_Instructions for the task_.
Transcribe the stretch of entries below from the line with "have hsum : ∀" through the line with "(h0 : x (τ 0).1", exactly and with both ends included; leave out all other lines.
=== Material for this exercise ===
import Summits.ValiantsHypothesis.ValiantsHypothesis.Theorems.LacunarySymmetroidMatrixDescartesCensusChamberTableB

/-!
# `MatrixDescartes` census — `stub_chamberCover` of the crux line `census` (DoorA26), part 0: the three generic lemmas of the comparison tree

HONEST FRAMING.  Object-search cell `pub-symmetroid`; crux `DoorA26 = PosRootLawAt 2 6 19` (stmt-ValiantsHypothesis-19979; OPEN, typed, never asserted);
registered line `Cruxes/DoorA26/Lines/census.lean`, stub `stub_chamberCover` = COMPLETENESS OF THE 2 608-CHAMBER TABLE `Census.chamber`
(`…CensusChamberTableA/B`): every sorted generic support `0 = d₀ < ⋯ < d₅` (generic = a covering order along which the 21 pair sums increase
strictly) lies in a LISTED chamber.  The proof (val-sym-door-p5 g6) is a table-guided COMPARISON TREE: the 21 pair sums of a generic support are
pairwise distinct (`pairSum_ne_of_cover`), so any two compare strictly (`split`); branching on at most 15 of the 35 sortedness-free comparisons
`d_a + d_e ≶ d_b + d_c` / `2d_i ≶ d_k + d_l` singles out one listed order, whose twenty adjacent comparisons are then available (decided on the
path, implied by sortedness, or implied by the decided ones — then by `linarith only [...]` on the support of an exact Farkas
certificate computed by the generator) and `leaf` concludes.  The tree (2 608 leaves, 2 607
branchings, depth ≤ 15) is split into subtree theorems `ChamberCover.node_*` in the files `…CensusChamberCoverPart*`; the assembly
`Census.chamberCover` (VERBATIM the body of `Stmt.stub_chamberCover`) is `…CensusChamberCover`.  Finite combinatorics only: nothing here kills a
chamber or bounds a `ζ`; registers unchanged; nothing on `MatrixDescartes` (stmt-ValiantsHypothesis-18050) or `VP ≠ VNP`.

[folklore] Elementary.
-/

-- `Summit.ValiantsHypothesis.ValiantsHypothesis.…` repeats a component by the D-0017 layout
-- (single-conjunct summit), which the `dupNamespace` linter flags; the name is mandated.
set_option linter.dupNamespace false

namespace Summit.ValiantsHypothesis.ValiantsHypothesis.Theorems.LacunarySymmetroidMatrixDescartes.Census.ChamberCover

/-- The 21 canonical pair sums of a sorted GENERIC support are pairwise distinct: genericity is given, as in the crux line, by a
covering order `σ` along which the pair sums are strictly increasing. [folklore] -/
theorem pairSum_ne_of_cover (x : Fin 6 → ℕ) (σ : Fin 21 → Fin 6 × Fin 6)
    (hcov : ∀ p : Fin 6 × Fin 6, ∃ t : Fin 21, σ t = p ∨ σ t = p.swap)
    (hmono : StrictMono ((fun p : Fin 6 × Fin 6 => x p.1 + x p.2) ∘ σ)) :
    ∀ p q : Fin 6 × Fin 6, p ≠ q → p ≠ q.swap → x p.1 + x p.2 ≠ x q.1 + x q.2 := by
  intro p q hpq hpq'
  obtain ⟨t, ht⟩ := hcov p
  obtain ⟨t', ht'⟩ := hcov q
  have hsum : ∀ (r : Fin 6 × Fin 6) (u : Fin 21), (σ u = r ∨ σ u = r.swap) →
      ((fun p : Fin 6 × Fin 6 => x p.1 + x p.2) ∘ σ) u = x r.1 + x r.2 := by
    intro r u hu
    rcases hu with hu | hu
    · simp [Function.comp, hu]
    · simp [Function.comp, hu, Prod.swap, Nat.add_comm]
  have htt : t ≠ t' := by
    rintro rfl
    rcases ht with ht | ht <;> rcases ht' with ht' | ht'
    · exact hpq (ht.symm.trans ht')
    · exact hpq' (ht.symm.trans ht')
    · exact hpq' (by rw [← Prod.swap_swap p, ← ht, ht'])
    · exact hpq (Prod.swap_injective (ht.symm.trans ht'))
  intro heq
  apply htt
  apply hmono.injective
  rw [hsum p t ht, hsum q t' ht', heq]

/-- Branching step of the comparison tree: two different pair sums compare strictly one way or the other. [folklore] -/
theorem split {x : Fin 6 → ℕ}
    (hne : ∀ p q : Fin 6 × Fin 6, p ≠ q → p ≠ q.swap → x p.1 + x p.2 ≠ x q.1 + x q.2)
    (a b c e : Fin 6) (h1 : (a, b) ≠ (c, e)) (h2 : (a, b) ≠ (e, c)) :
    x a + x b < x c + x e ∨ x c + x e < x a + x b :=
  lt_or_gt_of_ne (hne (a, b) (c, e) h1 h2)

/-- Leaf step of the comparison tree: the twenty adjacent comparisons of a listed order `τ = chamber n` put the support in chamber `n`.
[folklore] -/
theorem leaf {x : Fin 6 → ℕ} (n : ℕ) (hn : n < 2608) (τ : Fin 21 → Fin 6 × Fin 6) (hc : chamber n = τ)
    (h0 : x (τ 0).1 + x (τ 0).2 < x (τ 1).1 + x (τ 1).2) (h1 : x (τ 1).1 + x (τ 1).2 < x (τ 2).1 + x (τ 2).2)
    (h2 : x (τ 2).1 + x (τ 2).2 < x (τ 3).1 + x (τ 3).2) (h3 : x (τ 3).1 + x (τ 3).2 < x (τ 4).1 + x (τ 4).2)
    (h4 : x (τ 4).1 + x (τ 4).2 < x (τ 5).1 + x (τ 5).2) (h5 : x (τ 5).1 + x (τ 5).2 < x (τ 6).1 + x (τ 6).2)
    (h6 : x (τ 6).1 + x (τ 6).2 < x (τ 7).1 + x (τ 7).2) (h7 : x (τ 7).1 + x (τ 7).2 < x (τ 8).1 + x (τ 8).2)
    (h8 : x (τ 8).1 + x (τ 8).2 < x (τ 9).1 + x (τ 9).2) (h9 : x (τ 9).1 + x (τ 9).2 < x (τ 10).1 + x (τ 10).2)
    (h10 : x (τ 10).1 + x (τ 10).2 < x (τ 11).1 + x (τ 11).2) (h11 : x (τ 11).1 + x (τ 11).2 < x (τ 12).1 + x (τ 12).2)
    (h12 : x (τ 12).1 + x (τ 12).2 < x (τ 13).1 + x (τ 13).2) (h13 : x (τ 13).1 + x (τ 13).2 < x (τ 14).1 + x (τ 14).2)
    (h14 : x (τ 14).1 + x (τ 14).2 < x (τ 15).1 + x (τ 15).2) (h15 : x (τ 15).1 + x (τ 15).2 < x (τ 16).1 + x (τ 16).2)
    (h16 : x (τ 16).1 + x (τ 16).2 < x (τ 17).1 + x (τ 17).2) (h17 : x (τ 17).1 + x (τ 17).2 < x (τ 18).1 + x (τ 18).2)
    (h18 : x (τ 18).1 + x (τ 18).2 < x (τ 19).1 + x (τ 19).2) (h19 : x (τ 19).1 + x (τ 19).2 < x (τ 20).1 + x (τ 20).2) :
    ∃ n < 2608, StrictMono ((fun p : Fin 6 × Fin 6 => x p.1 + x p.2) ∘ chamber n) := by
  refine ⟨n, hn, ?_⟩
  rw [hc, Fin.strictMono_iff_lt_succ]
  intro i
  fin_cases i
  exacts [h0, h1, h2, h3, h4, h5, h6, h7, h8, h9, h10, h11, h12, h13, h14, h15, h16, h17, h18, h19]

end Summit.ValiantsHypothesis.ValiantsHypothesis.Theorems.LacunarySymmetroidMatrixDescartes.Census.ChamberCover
===
=== Material for this exercise ===
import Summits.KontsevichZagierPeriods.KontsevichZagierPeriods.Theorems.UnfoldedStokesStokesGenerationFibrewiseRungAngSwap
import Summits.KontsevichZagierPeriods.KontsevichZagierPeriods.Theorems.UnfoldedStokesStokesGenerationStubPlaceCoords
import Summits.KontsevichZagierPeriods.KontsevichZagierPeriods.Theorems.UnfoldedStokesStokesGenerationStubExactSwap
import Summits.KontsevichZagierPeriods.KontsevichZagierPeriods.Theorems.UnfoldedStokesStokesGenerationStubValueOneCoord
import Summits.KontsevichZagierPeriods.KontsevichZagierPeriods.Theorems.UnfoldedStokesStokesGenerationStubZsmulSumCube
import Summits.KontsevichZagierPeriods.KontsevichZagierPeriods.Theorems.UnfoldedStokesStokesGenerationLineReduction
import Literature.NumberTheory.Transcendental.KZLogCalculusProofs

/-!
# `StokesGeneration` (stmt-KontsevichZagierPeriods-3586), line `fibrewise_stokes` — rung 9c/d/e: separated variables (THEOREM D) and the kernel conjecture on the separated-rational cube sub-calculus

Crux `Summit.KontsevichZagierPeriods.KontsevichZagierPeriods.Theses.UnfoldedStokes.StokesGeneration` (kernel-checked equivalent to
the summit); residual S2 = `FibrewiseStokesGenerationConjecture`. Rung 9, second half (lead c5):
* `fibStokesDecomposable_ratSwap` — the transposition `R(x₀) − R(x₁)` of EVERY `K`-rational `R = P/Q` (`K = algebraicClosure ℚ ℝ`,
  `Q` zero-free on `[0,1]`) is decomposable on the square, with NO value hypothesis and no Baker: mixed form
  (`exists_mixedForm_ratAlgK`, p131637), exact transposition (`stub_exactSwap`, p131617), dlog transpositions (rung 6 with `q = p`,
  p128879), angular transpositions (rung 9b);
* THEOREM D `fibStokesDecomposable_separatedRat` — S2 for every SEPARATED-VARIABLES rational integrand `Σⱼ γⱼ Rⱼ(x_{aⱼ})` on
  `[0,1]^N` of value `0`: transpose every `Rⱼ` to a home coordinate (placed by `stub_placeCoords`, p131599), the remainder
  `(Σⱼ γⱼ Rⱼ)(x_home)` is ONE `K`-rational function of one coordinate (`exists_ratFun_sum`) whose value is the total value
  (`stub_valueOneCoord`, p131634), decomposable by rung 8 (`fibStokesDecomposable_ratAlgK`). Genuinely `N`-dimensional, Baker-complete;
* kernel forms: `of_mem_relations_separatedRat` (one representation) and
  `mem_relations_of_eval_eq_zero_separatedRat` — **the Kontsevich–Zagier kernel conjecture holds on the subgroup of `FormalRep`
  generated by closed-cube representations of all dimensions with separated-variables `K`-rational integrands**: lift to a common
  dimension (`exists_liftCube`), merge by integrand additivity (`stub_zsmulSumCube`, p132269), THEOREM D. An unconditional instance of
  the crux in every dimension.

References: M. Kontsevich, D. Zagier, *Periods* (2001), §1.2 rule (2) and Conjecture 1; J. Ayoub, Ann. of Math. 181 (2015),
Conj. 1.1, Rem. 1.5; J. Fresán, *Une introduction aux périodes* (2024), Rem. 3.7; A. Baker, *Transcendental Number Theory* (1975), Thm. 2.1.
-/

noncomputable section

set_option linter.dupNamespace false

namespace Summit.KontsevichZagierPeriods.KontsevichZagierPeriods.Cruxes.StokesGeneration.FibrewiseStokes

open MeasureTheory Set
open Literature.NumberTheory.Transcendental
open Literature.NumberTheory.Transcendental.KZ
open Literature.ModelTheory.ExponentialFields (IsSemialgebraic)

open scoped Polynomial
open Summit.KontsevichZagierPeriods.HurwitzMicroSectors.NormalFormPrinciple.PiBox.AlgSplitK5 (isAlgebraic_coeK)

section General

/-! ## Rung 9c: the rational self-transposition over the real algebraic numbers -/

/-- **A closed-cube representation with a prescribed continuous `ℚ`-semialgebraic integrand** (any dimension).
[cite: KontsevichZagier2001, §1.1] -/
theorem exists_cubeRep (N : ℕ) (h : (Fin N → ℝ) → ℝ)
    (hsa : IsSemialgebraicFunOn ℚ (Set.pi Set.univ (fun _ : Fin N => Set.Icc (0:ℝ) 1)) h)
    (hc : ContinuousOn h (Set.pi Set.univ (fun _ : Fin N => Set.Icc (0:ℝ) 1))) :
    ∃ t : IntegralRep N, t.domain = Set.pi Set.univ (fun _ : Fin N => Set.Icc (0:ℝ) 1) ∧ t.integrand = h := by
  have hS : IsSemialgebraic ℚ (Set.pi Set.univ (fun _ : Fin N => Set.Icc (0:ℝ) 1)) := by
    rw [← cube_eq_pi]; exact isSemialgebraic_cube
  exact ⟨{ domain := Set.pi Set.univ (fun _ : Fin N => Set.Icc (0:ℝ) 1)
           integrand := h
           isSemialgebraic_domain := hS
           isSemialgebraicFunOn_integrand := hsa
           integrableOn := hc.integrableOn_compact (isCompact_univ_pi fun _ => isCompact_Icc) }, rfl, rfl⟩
===
=== Material for this exercise ===
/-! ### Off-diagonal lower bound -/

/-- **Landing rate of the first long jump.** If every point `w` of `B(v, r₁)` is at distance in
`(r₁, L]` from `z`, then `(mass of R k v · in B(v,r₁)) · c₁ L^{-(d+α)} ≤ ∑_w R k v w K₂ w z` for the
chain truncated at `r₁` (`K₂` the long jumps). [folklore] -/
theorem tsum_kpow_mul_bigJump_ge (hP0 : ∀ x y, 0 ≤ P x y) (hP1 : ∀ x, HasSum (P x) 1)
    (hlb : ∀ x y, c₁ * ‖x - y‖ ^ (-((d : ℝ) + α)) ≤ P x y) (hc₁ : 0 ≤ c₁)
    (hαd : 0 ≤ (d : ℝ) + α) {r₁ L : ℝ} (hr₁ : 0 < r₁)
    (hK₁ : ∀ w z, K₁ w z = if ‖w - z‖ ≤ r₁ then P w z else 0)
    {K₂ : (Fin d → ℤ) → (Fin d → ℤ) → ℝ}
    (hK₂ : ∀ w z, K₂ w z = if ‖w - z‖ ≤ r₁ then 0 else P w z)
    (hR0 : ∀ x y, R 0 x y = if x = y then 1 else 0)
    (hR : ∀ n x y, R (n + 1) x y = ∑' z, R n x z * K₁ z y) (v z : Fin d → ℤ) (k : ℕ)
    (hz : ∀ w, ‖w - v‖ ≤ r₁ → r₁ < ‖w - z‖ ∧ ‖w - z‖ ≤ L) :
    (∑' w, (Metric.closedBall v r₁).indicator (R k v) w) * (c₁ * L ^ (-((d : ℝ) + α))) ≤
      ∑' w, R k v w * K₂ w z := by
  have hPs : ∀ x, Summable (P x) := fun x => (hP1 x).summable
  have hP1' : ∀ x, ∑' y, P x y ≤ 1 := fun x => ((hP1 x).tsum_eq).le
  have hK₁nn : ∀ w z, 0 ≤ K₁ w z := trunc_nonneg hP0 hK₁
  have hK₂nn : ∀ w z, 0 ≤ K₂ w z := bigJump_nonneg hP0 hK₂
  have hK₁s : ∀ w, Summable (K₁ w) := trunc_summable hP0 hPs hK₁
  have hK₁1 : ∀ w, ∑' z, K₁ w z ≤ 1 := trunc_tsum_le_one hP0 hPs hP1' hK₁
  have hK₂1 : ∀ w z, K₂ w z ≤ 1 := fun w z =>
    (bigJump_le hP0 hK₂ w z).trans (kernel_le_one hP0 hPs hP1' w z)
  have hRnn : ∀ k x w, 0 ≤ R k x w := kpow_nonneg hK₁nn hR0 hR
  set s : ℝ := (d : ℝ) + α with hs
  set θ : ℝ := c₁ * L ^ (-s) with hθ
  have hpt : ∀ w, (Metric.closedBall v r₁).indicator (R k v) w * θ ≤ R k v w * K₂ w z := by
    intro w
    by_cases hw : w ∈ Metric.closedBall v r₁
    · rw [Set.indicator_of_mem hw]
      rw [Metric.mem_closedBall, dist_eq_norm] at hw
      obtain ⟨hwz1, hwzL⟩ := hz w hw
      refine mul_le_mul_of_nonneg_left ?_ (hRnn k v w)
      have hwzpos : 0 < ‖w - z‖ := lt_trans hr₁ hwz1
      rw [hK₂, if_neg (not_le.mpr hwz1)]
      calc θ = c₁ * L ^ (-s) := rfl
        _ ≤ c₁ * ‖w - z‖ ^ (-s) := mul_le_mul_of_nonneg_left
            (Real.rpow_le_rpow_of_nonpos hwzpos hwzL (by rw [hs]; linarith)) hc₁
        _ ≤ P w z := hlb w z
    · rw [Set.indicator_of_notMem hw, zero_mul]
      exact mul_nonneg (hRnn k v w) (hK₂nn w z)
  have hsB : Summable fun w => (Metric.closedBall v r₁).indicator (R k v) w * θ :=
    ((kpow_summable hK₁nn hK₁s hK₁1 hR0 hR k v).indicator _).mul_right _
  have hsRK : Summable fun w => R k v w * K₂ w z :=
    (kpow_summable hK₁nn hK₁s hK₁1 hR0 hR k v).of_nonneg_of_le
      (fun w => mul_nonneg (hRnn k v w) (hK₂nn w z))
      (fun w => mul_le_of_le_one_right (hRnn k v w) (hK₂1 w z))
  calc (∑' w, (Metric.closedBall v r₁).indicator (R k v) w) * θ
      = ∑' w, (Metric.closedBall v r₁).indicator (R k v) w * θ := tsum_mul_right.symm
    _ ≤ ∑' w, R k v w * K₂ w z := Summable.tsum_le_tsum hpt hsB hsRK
===
_Exercise result_.
  have hsum : ∀ (r : Fin 6 × Fin 6) (u : Fin 21), (σ u = r ∨ σ u = r.swap) →
      ((fun p : Fin 6 × Fin 6 => x p.1 + x p.2) ∘ σ) u = x r.1 + x r.2 := by
    intro r u hu
    rcases hu with hu | hu
    · simp [Function.comp, hu]
    · simp [Function.comp, hu, Prod.swap, Nat.add_comm]
  have htt : t ≠ t' := by
    rintro rfl
    rcases ht with ht | ht <;> rcases ht' with ht' | ht'
    · exact hpq (ht.symm.trans ht')
    · exact hpq' (ht.symm.trans ht')
    · exact hpq' (by rw [← Prod.swap_swap p, ← ht, ht'])
    · exact hpq (Prod.swap_injective (ht.symm.trans ht'))
  intro heq
  apply htt
  apply hmono.injective
  rw [hsum p t ht, hsum q t' ht', heq]

/-- Branching step of the comparison tree: two different pair sums compare strictly one way or the other. [folklore] -/
theorem split {x : Fin 6 → ℕ}
    (hne : ∀ p q : Fin 6 × Fin 6, p ≠ q → p ≠ q.swap → x p.1 + x p.2 ≠ x q.1 + x q.2)
    (a b c e : Fin 6) (h1 : (a, b) ≠ (c, e)) (h2 : (a, b) ≠ (e, c)) :
    x a + x b < x c + x e ∨ x c + x e < x a + x b :=
  lt_or_gt_of_ne (hne (a, b) (c, e) h1 h2)

/-- Leaf step of the comparison tree: the twenty adjacent comparisons of a listed order `τ = chamber n` put the support in chamber `n`.
[folklore] -/
theorem leaf {x : Fin 6 → ℕ} (n : ℕ) (hn : n < 2608) (τ : Fin 21 → Fin 6 × Fin 6) (hc : chamber n = τ)
    (h0 : x (τ 0).1 + x (τ 0).2 < x (τ 1).1 + x (τ 1).2) (h1 : x (τ 1).1 + x (τ 1).2 < x (τ 2).1 + x (τ 2).2)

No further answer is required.